In this document, we will cover how considering certain datasets in the context of networks can help us understand statistical properties of the data on a more biologically meaningful level. We will use as an example dataset the list of DNA loops (chromatin interaction data) found using deeply sequenced in situ Hi-C. The published article is:

Static and Dynamic DNA Loops form AP-1-Bound Activation Hubs during Macrophage Development by Douglas Phanstiel

A preprint of the article can also be found here.

The article describes in detail the set of DNA loops which are gained and lost as a precursor monocyte differentiates into a mature macrophage. The summary of the article is below. Note in particular the highlighted sentence which discusses multi-loop hubs (or communities).

The three-dimensional arrangement of the human genome comprises a complex network of structural and regulatory chromatin loops important for coordinating changes in transcription during human development. To better understand the mechanisms underlying context-specific 3D chromatin structure and transcription during cellular differentiation, we generated comprehensive in situ Hi-C maps of DNA loops in human monocytes and differentiated macrophages. We demonstrate that dynamic looping events are regulatory rather than structural in nature and uncover widespread coordination of dynamic enhancer activity at preformed and acquired DNA loops. Enhancer-bound loop formation and enhancer activation of preformed loops together form multi-loop activation hubs at key macrophage genes. Activation hubs connect 3.4 enhancers per promoter and exhibit a strong enrichment for activator protein 1 (AP-1)-binding events, suggesting that multi-loop activation hubs involving cell-type-specific transcription factors represent an important class of regulatory chromatin structures for the spatiotemporal control of transcription.

A DNA loop as detected by Hi-C is a link between two regions of DNA, called anchors, detected by summing up non-duplicated fragments connecting 10 kb windows and performing some statistical test for the significance of seeing so high a count.
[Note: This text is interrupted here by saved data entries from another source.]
import Summits.ABC.StewartYu.PadicTwistPMDescent
import Summits.ABC.StewartYu.PadicTwistPMHalfSeparation
import Summits.ABC.StewartYu.PadicTwistPMExpClass
import Summits.ABC.StewartYu.DescentStepQParts
import HarnessLib

/-!
# Cell abc-stewartyu, WP-Y provider B (xi-b): the half step at `p ≡ 1 (mod 4)` — descent with the ± class,
# the glue theorem `inv_succ_pm`, and the discharge `halfStep_pm_of` of `HalfStepPM`

`Summits/ABC/StewartYu/PadicTwistPMHalfStep.lean` — seat p3 (crux `W80OneModFour` stmt-ABC-19487; memo-05 §3–§4).
STAGED by p3-g2 (kernel-checked inside HOME/p3/lean/pm/CHECK_PM_chain.lean); FILE after PadicTwistPMMain.
[folklore].
-/

noncomputable section

open NormedSpace Finset IsUltrametricDist
open Literature.NumberTheory.Transcendental
open Literature.NumberTheory.Transcendental.CW77.Setup (Idx Tau tauNorm)
open scoped Nat

namespace Summit.ABC.StewartYu
/-! ## HalfStepPM (provider B), part 5d-iv — THE GLUE THEOREM. -/

namespace TwistSetup

variable {p : ℕ} [Fact p.Prime] (S : TwistSetup p) {h Lb : ℕ}
variable {𝔹 : DetSet (F.P K)} {W : MSField (F.P K) (SU N)} {V : GaugeField (F.P K) 0 (SU N)}

/-- ★★ **THE COMPONENT-LOCAL CURVATURE BOUND AT A GUARDED BASE FIELD**: if `V` is guarded below `k` and in the fibre of `W` on `𝐁` (so the chart is `C^∞` at `0`), and the
sup-curvature bound `‖D²Ψ_V(0)(w,w)‖ ≤ M₂‖w‖²` holds for every `w` (`Node00.exists_uniform_chartCurvature_sq_bound` at a `ρ″`-near-flat `V`), then each component is controlled by
the chart variable ON ITS OWN FEEDING BONDS: `‖D²Ψ_V(0)(w,w)_{(j,c)}‖ ≤ M₂·Σ_{b ∈ feeds j c} ‖w_b‖²` (§1 locality + §2 at the truncation `1_{feeds j c}`).
[cite: Balaban1985Variational, Sect. C (47) p.285, (81)–(83) p.290; Balaban1988Convergent, (2.10)–(2.11) p.256; Balaban1989LargeFieldII, (1.12) p.359] -/
theorem norm_fderiv_fderiv_msChart_apply_le_local (hk : k ≤ (F.P K).m + (F.P K).K) (hfib : AgreeOn 𝔹 (avgFamily (avOfRecord F N K) V) W)
    (hsb : SmallBelow (avOfRecord F N K) k V) {M₂ : ℝ} (hM₂ : 0 ≤ M₂)
    (hcurv : ∀ w : PBond (F.P K) 0 → lieSU (Fin N), ‖fderiv ℝ (fderiv ℝ (msChart F N K k 𝔹 W V)) 0 w w‖ ≤ M₂ * ‖w‖ ^ 2)
    (i : Fin (constrCard 𝔹 k)) (S : Finset (PBond (F.P K) 0))
    (hS : ∀ b, b ∈ feeds (((constrEnum 𝔹 k).symm i).1 : ℕ) ((constrEnum 𝔹 k).symm i).2.1 → b ∈ S) (w : PBond (F.P K) 0 → lieSU (Fin N)) :
    ‖fderiv ℝ (fderiv ℝ (msChart F N K k 𝔹 W V)) 0 w w i‖ ≤ M₂ * ∑ b ∈ S, ‖w b‖ ^ 2 := by
  classical
  -- the truncation to `S` as a continuous linear map
  let π : (PBond (F.P K) 0 → lieSU (Fin N)) →L[ℝ] (PBond (F.P K) 0 → lieSU (Fin N)) :=
    ContinuousLinearMap.pi fun b => if b ∈ S then ContinuousLinearMap.proj b else 0
  have hπ : ∀ X b, π X b = if b ∈ S then X b else 0 := by
    intro X b
    simp only [π, ContinuousLinearMap.pi_apply]
    split_ifs <;> simp
  -- regularity at the guarded base field
  obtain ⟨hΨ₂, hΨd⟩ := regularity_binders_msChart (k := k) (𝔹 := 𝔹) hfib hsb
  have hC : ContDiffAt ℝ 2 (fun X => msChart F N K k 𝔹 W V X i) 0 := (contDiffAt_pi.1 (contDiffAt_msChart (k := k) (𝔹 := 𝔹) hfib hsb) i).of_le le_top
  -- locality of the component: `Ψ(πX)_i = Ψ(X)_i`
  have hgl : ∀ X, msChart F N K k 𝔹 W V (π X) i = msChart F N K k 𝔹 W V X i := fun X =>
    msChart_apply_congr_of_eqOn_feeds_right hk i fun b hb => by rw [hπ, if_pos (hS b hb)]
  have e1 := fderiv_fderiv_apply_pi hΨd hΨ₂.differentiableAt i w w
  have e2 := fderiv_fderiv_apply_eq_of_comp_right π hC hgl w
  have e3 := fderiv_fderiv_apply_pi hΨd hΨ₂.differentiableAt i (π w) (π w)
  have c1 : ‖fderiv ℝ (fderiv ℝ (msChart F N K k 𝔹 W V)) 0 w w i‖ = ‖fderiv ℝ (fderiv ℝ (fun X => msChart F N K k 𝔹 W V X i)) 0 (π w) (π w)‖ :=
    congrArg norm (e1.trans e2)
  have c2 : ‖fderiv ℝ (fderiv ℝ (fun X => msChart F N K k 𝔹 W V X i)) 0 (π w) (π w)‖ = ‖fderiv ℝ (fderiv ℝ (msChart F N K k 𝔹 W V)) 0 (π w) (π w) i‖ :=
    congrArg norm e3.symm
  calc ‖fderiv ℝ (fderiv ℝ (msChart F N K k 𝔹 W V)) 0 w w i‖
      = ‖fderiv ℝ (fderiv ℝ (msChart F N K k 𝔹 W V)) 0 (π w) (π w) i‖ := c1.trans c2
    _ ≤ ‖fderiv ℝ (fderiv ℝ (msChart F N K k 𝔹 W V)) 0 (π w) (π w)‖ := norm_le_pi_norm _ i
    _ ≤ M₂ * ‖π w‖ ^ 2 := hcurv (π w)
    _ ≤ M₂ * ∑ b ∈ S, ‖w b‖ ^ 2 := by
        refine mul_le_mul_of_nonneg_left ?_ hM₂
        have hfun : (π w : PBond (F.P K) 0 → lieSU (Fin N)) = fun b => if b ∈ S then w b else 0 := funext (hπ w)
        rw [hfun]
        exact norm_indicator_sq_le_sum_sq S w

end Local

/-! ## §4  The ℓ¹-curvature letter at a (2.12) minimiser, from the class -/

section OfClass

set_option maxHeartbeats 400000 in
/-- ★★★ **THE ℓ¹-CURVATURE LETTER `hM₂1` OF ρ6 AT A (2.12) MINIMISER, WITH A LOCAL-COUNT FACTOR** — `N12ChartCurvatureOfClass.norm_fderiv_fderiv_msChart_le_of_class` (ρ5d)'s displayed
rows VERBATIM (`k+1 ≤ m+K`, `4L ≤ M₁`, the cube divisibility, `0 ≤ εreg`, the per-height letters `hsbU` ∕ `hcurv` of `Node00.exists_uniform_chartCurvature_sq_bound k`, the floor
`6(d−1)L·εreg ≤ ρ″`) plus ONE combinatorial letter `hovl : every fine bond feeds at most ovl constrained bonds of 𝐁_k(Z)` (a LOCAL count; trivially inhabited by `ovl := #constraints`,
per height by the block geometry), conclude `Σ_i ‖D²Ψ_{𝐁_k(Z),W,U₀}(0)(w,w)_i‖ ≤ (ovl·M₂)·Σ_b ‖w_b‖²`.  Per component: ρ5d's tower gauge and gauge covariance, then §3 at the near-flat
core in the transformed coordinate `𝒜w` (a bondwise isometry: `Σ_{b ∈ feeds} ‖(𝒜w)_b‖² = Σ_{b ∈ feeds} ‖w_b‖²`); then the double count.
[cite: Balaban1985Variational, Sect. C (44)–(48) p.285, (81)–(83) p.290, (153) p.301; Balaban1989LargeFieldII, (1.12)–(1.13) p.359; Balaban1988Convergent, (2.10)–(2.13) pp.256–257] -/
theorem sum_norm_fderiv_fderiv_msChart_apply_le_of_class (ν : Stage7Numerics) (Kt : ℕ) {k : ℕ} (Z : Set (Site (F.P Kt) 0))
    (hkK : k + 1 ≤ (F.P Kt).m + (F.P Kt).K) (hM4 : 4 * (F.P Kt).L ≤ ν.M₁) (hdiv : side (F.P Kt).L ν.M₁ k ∣ (F.P Kt).sitesPerDir 0)
    (hε : 0 ≤ ν.εreg) {ρ'' M₂ : ℝ} (hM₂0 : 0 ≤ M₂)
    (hsbU : ∀ V : GaugeField (F.P Kt) 0 (SU N), ‖coeField V - 1‖ ≤ ρ'' → SmallBelow (avOfRecord F N Kt) k V)
    (hcurv : ∀ (𝔹 : DetSet (F.P Kt)) (W : MSField (F.P Kt) (SU N)) (V : GaugeField (F.P Kt) 0 (SU N)),
      ‖coeField V - 1‖ ≤ ρ'' → AgreeOn 𝔹 (avgFamily (avOfRecord F N Kt) V) W →
      ∀ w : PBond (F.P Kt) 0 → lieSU (Fin N), ‖fderiv ℝ (fderiv ℝ (msChart F N Kt k 𝔹 W V)) 0 w w‖ ≤ M₂ * ‖w‖ ^ 2)
    (hερ : 6 * ((((F.P Kt).d - 1 : ℕ)) : ℝ) * (F.P Kt).L * ν.εreg ≤ ρ'')
    -- the LOCAL COUNT letter: every fine bond feeds at most `ovl` constrained bonds of `𝐁_k(Z)`
    {ovl : ℕ} (hovl : ∀ (b : PBond (F.P Kt) 0) (s : Finset (Fin (constrCard (Bj ν.M₁ Z k) k))),
      (∀ i ∈ s, b ∈ feeds (((constrEnum (Bj ν.M₁ Z k) k).symm i).1 : ℕ) ((constrEnum (Bj ν.M₁ Z k) k).symm i).2.1) → s.card ≤ ovl)
    {W : MSField (F.P Kt) (SU N)} {U₀ : GaugeField (F.P Kt) 0 (SU N)}
    (h : IsMinimizer (avOfRecord F N Kt) (regMSCoPOfRecord F N ν Kt k (maxDomT ν.M₁ Z)) (Bj ν.M₁ Z k) W U₀)
    (w : PBond (F.P Kt) 0 → lieSU (Fin N)) :
    ∑ i, ‖fderiv ℝ (fderiv ℝ (msChart F N Kt k (Bj ν.M₁ Z k) W U₀)) 0 w w i‖ ≤ ((ovl : ℝ) * M₂) * ∑ b, ‖w b‖ ^ 2 := by
  classical
  have hk : k ≤ (F.P Kt).m + (F.P Kt).K := by omega
  have h𝔹 : ∀ j, k < j → (Bj ν.M₁ Z k : DetSet (F.P Kt)) j = ∅ := fun _ hj => Bj_of_gt hj
  -- regularity of the chart at `U₀` (from the class, ρ5b)
  obtain ⟨-, -, ⟨hΨ₂, hΨd⟩, -⟩ := chartLetters_msChart_Bj_of_isMinimizer_of_class ν Kt Z hkK hM4 hdiv hε hsbU hερ h
  -- the feeding sets as finite sets
  let S : Fin (constrCard (Bj ν.M₁ Z k) k) → Finset (PBond (F.P Kt) 0) := fun i =>
    Finset.univ.filter fun b => b ∈ feeds (((constrEnum (Bj ν.M₁ Z k) k).symm i).1 : ℕ) ((constrEnum (Bj ν.M₁ Z k) k).symm i).2.1
  have hS : ∀ i b, b ∈ feeds (((constrEnum (Bj ν.M₁ Z k) k).symm i).1 : ℕ) ((constrEnum (Bj ν.M₁ Z k) k).symm i).2.1 → b ∈ S i :=
    fun i b hb => Finset.mem_filter.2 ⟨Finset.mem_univ _, hb⟩
  -- ### per component: the local bound transported through the tower gauge
  have hcomp_i : ∀ i, ‖fderiv ℝ (fderiv ℝ (msChart F N Kt k (Bj ν.M₁ Z k) W U₀)) 0 w w i‖ ≤ M₂ * ∑ b ∈ S i, ‖w b‖ ^ 2 := by
    intro i
    -- the gauge and the near-flat core of the `i`-th tower
    obtain ⟨u, V, hV, hin⟩ := towerGauges_Bj_of_mem_class ν Kt Z hkK hM4 hdiv hε h.1 i
    set U' : GaugeField (F.P Kt) 0 (SU N) := GaugeField.gaugeAct (fun s => (u s)⁻¹ : GaugeTransf (F.P Kt) 0 (SU N)) V with hU'
    have hVρ : ‖coeField V - 1‖ ≤ ρ'' := hV.trans hερ
    have hsbV : SmallBelow (avOfRecord F N Kt) k V := hsbU V hVρ
    have huU' : GaugeField.gaugeAct u U' = V := gaugeAct_gaugeAct_inv u V
    -- the proxy chart and its `i`-th component
    set W' : MSField (F.P Kt) (SU N) := avgFamily (avOfRecord F N Kt) U' with hW'
    have hcomp := msChart_component_eq_of_towerProxy (𝔹 := Bj ν.M₁ Z k) (W := W) (U := U₀) hk h.2.1 i hin
    -- the transformed pair (`V = u•U'`, `W'^u`) and the coordinate isometry `𝒜`
    set Wu : MSField (F.P Kt) (SU N) := fun j c => toMS u j c.src * W' j c * (toMS u j c.tgt)⁻¹ with hWu
    let 𝒜 : (PBond (F.P Kt) 0 → lieSU (Fin N)) ≃L[ℝ] (PBond (F.P Kt) 0 → lieSU (Fin N)) :=
      ContinuousLinearEquiv.piCongrRight fun b => (specialUnitaryAd (u b.tgt)).toContinuousLinearEquiv
    have h𝒜 : ∀ X b, 𝒜 X b = specialUnitaryAd (u b.tgt) (X b) := fun X b => rfl
    set bi : SU N := toMS u (((constrEnum (Bj ν.M₁ Z k) k).symm i).1 : ℕ) ((constrEnum (Bj ν.M₁ Z k) k).symm i).2.1.tgt with hbi
    let L : lieSU (Fin N) ≃L[ℝ] lieSU (Fin N) := (specialUnitaryAd bi).toContinuousLinearEquiv
    have hcov : ∀ X, msChart F N Kt k (Bj ν.M₁ Z k) Wu V (𝒜 X) i = L (msChart F N Kt k (Bj ν.M₁ Z k) W' U' X i) := by
      intro X
      have hX : (𝒜 X : PBond (F.P Kt) 0 → lieSU (Fin N)) = fun b => specialUnitaryAd (u b.tgt) (X b) := funext (h𝒜 X)
      show msChart F N Kt k (Bj ν.M₁ Z k) Wu V (𝒜 X) i = specialUnitaryAd bi (msChart F N Kt k (Bj ν.M₁ Z k) W' U' X i)
      rw [hX, ← huU']
      exact msChart_gaugeAct_apply hk u W' U' X i
    have hconj := fderiv_fderiv_conj_apply 𝒜 L (f := fun Y => msChart F N Kt k (Bj ν.M₁ Z k) W' U' Y i)
      (g := fun Y => msChart F N Kt k (Bj ν.M₁ Z k) Wu V Y i) hcov w
    -- the chart at `V` is regular (near-flat core) and in the fibre of `W'^u`
    have hfibV : AgreeOn (Bj ν.M₁ Z k) (avgFamily (avOfRecord F N Kt) V) Wu := by
      intro j c hc
      by_cases hj : j ≤ k
      · show Averaging.iter (avOfRecord F N Kt) j V c = _
        rw [← huU', iter_gaugeAct (avOfRecord F N Kt) u U' j (hj.trans hk)]
        rfl
      · exfalso; rw [h𝔹 j (lt_of_not_ge hj)] at hc; simp [bondsOf] at hc
    obtain ⟨hΨ₂V, hΨdV⟩ := regularity_binders_msChart (k := k) (𝔹 := Bj ν.M₁ Z k) hfibV hsbV
    -- the component-local bound at the near-flat core, in the transformed coordinate
    have hloc : ‖fderiv ℝ (fderiv ℝ (msChart F N Kt k (Bj ν.M₁ Z k) Wu V)) 0 (𝒜 w) (𝒜 w) i‖ ≤ M₂ * ∑ b ∈ S i, ‖(𝒜 w) b‖ ^ 2 :=
      norm_fderiv_fderiv_msChart_apply_le_local hk hfibV hsbV hM₂0 (hcurv (Bj ν.M₁ Z k) Wu V hVρ hfibV) i (S i) (hS i) (𝒜 w)
    have hiso : ∑ b ∈ S i, ‖(𝒜 w) b‖ ^ 2 = ∑ b ∈ S i, ‖w b‖ ^ 2 :=
      Finset.sum_congr rfl fun b _ => by rw [h𝒜, norm_specialUnitaryAd]
    -- assemble: component at `U₀` = component of the proxy chart = conjugate of the `V`-chart's component at `𝒜 w`
    have e1 := fderiv_fderiv_apply_pi hΨd hΨ₂.differentiableAt i w w
    have e2 : fderiv ℝ (fderiv ℝ (fun X => msChart F N Kt k (Bj ν.M₁ Z k) W U₀ X i)) 0 w w
        = fderiv ℝ (fderiv ℝ (fun X => msChart F N Kt k (Bj ν.M₁ Z k) W' U' X i)) 0 w w := by rw [hcomp]
    have e3 := fderiv_fderiv_apply_pi hΨdV hΨ₂V.differentiableAt i (𝒜 w) (𝒜 w)
    have c1 : ‖fderiv ℝ (fderiv ℝ (msChart F N Kt k (Bj ν.M₁ Z k) W U₀)) 0 w w i‖
        = ‖fderiv ℝ (fderiv ℝ (fun X => msChart F N Kt k (Bj ν.M₁ Z k) W' U' X i)) 0 w w‖ := congrArg norm (e1.trans e2)
    have c2 : ‖fderiv ℝ (fderiv ℝ (fun X => msChart F N Kt k (Bj ν.M₁ Z k) W' U' X i)) 0 w w‖
        = ‖L (fderiv ℝ (fderiv ℝ (fun X => msChart F N Kt k (Bj ν.M₁ Z k) W' U' X i)) 0 w w)‖ := (norm_specialUnitaryAd bi _).symm
    have c3 : ‖L (fderiv ℝ (fderiv ℝ (fun X => msChart F N Kt k (Bj ν.M₁ Z k) W' U' X i)) 0 w w)‖
        = ‖fderiv ℝ (fderiv ℝ (fun Y => msChart F N Kt k (Bj ν.M₁ Z k) Wu V Y i)) 0 (𝒜 w) (𝒜 w)‖ := congrArg norm hconj.symm
    have c4 : ‖fderiv ℝ (fderiv ℝ (fun Y => msChart F N Kt k (Bj ν.M₁ Z k) Wu V Y i)) 0 (𝒜 w) (𝒜 w)‖
        = ‖fderiv ℝ (fderiv ℝ (msChart F N Kt k (Bj ν.M₁ Z k) Wu V)) 0 (𝒜 w) (𝒜 w) i‖ := congrArg norm e3.symm
    rw [← hiso]
    exact (c1.trans (c2.trans (c3.trans c4))).trans_le hloc
  -- ### the double count: every fine bond is counted once per constrained bond it feeds, at most `ovl` times
  have hcount : ∀ b : PBond (F.P Kt) 0, ((Finset.univ.filter fun i : Fin (constrCard (Bj ν.M₁ Z k) k) => b ∈ S i).card : ℝ) ≤ ovl := by
    intro b
    exact_mod_cast hovl b _ fun i hi => (Finset.mem_filter.1 (Finset.mem_filter.1 hi).2).2
  calc ∑ i, ‖fderiv ℝ (fderiv ℝ (msChart F N Kt k (Bj ν.M₁ Z k) W U₀)) 0 w w i‖
      ≤ ∑ i, M₂ * ∑ b ∈ S i, ‖w b‖ ^ 2 := Finset.sum_le_sum fun i _ => hcomp_i i
    _ = M₂ * ∑ i, ∑ b ∈ S i, ‖w b‖ ^ 2 := by rw [Finset.mul_sum]
    _ = M₂ * ∑ i, ∑ b, (if b ∈ S i then ‖w b‖ ^ 2 else 0) := by
        congr 1; refine Finset.sum_congr rfl fun i _ => ?_; rw [Finset.sum_ite_mem, Finset.univ_inter]
    _ = M₂ * ∑ b, ∑ i, (if b ∈ S i then ‖w b‖ ^ 2 else 0) := by rw [Finset.sum_comm]
    _ = M₂ * ∑ b, ((Finset.univ.filter fun i : Fin (constrCard (Bj ν.M₁ Z k) k) => b ∈ S i).card : ℝ) * ‖w b‖ ^ 2 := by
        congr 1; refine Finset.sum_congr rfl fun b _ => ?_
        rw [← Finset.sum_filter, Finset.sum_const, nsmul_eq_mul]
    _ ≤ M₂ * ∑ b, (ovl : ℝ) * ‖w b‖ ^ 2 := by
        refine mul_le_mul_of_nonneg_left (Finset.sum_le_sum fun b _ => ?_) hM₂0
        exact mul_le_mul_of_nonneg_right (hcount b) (sq_nonneg _)
    _ = ((ovl : ℝ) * M₂) * ∑ b, ‖w b‖ ^ 2 := by rw [← Finset.mul_sum]; ring

/-- The trivial inhabitant of the local-count letter: `ovl := #constraints`. [cite: Balaban1988Convergent, (2.2) p.255 (bookkeeping)] -/
theorem hovl_trivial {P : Params} (𝔹 : DetSet P) (k : ℕ) (b : PBond P 0) (s : Finset (Fin (constrCard 𝔹 k)))
    (_h : ∀ i ∈ s, b ∈ feeds (((constrEnum 𝔹 k).symm i).1 : ℕ) ((constrEnum 𝔹 k).symm i).2.1) : s.card ≤ constrCard 𝔹 k :=
  (Finset.card_le_univ s).trans (Fintype.card_fin _).le

end OfClass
As we can see in the summary above, a key part of the analysis was to consider how multiple DNA loops might form a hub. For example, suppose we have region 1 and region 2 detected as a loop, and region 3 and region 4 detected as a loop. If region 2 overlaps region 3 in the linear genome, then we can describe a community of loops which are in proximity to each other. The authors note that, when considering each community as the unit of study, they found 3.4 enhancers per promoter for those communities which were characterized as activation hubs. We will recapitulate these analyses below (albeit in a simple manner that the methods of the paper, simplified for pedagogical purposes).

Reading in DNA loop data

To download the data for this analysis, you can either use the following code chunk which does the downloading, unzipping and moving of files from within R; or you can download the files manually from GitHub. For the latter, go to the following GitHub repo:

https://github.com/biodatascience/network_data

…click the green button to Download ZIP to your working directory. We will use the three files in this repo in this document. You will need to unzip the directory and move the three files into your working directory.

You do not need to gunzip the three files themselves, we will read them in using read_delim.

url <- "https://github.com/biodatascience/network_data/archive/master.zip"
file <- "network_data.zip"
if (!file.exists(file)) {
  download.file(url, file)
  unzip(file)
  system("mv network_data-master/* .")
}

Now we will read in the data and create Bioconductor objects. The following code chunk reads in the full set of DNA loops (in hg19 coordinates), which are saved as two GRanges objects: anchor1 and anchor2. Here anchors refers to the two regions that form a DNA loop, as detected by Hi-C. We also assign the loop.status, which is whether the loop was gained (only seen in macrophage), static (seen in both cell types), or lost (only seen in monocytes).

library(readr)
library(GenomicRanges)
loops <- read_delim("Table_S3.Loops.Differential.txt.gz", delim="\t")
anchor1 <- GRanges(loops$anchor1_chrom,
                   IRanges(loops$anchor1_start, loops$anchor1_end))
anchor2 <- GRanges(loops$anchor2_chrom,
                   IRanges(loops$anchor2_start, loops$anchor2_end))
loop.status <- factor(loops$dynamic_loop_type)
table(loop.status)
## loop.status
## gained   lost static 
##    184     33  23313
anchor1$loop.status <- loop.status
anchor2$loop.status <- loop.status

We also read in the definitions (in hg19 coordinates) for enhancers in monocytes (O) and macrophages (A), as measured by H3K27ac ChIP-seq experiments. We put both sets of enhancers together into a single GRanges, and sort it by position.

enh.mono <- read_delim("MACSpeaks_H3K27ac_CI_THP1_O_peaks.narrowPeak.gz",
                       delim="\t", col_names=FALSE)
## 
## ── Column specification ────────────────────────────────────────────────────────────────────────────────────────────────────
## cols(
##   X1 = col_character(),
##   X2 = col_double(),
##   X3 = col_double()
## )
enh.macro <- read_delim("MACSpeaks_H3K27ac_CI_THP1_A_peaks.narrowPeak.gz",
                        delim="\t", col_names=FALSE)
## 
## ── Column specification ────────────────────────────────────────────────────────────────────────────────────────────────────
## cols(
##   X1 = col_character(),
##   X2 = col_double(),
##   X3 = col_double()
## )
enh <- GRanges(c(enh.mono$X1, enh.macro$X1),
               IRanges(start=c(enh.mono$X2, enh.macro$X2),
                       end=c(enh.mono$X3, enh.macro$X3)))
enh <- sort(enh)

We also need to define promoter regions for the hg19 genome, and for this we can use the UCSC known genes (this was the set of gene locations that was used in the article). Promoters are defined here as 2 kb windows upstream of the transcription start site (TSS).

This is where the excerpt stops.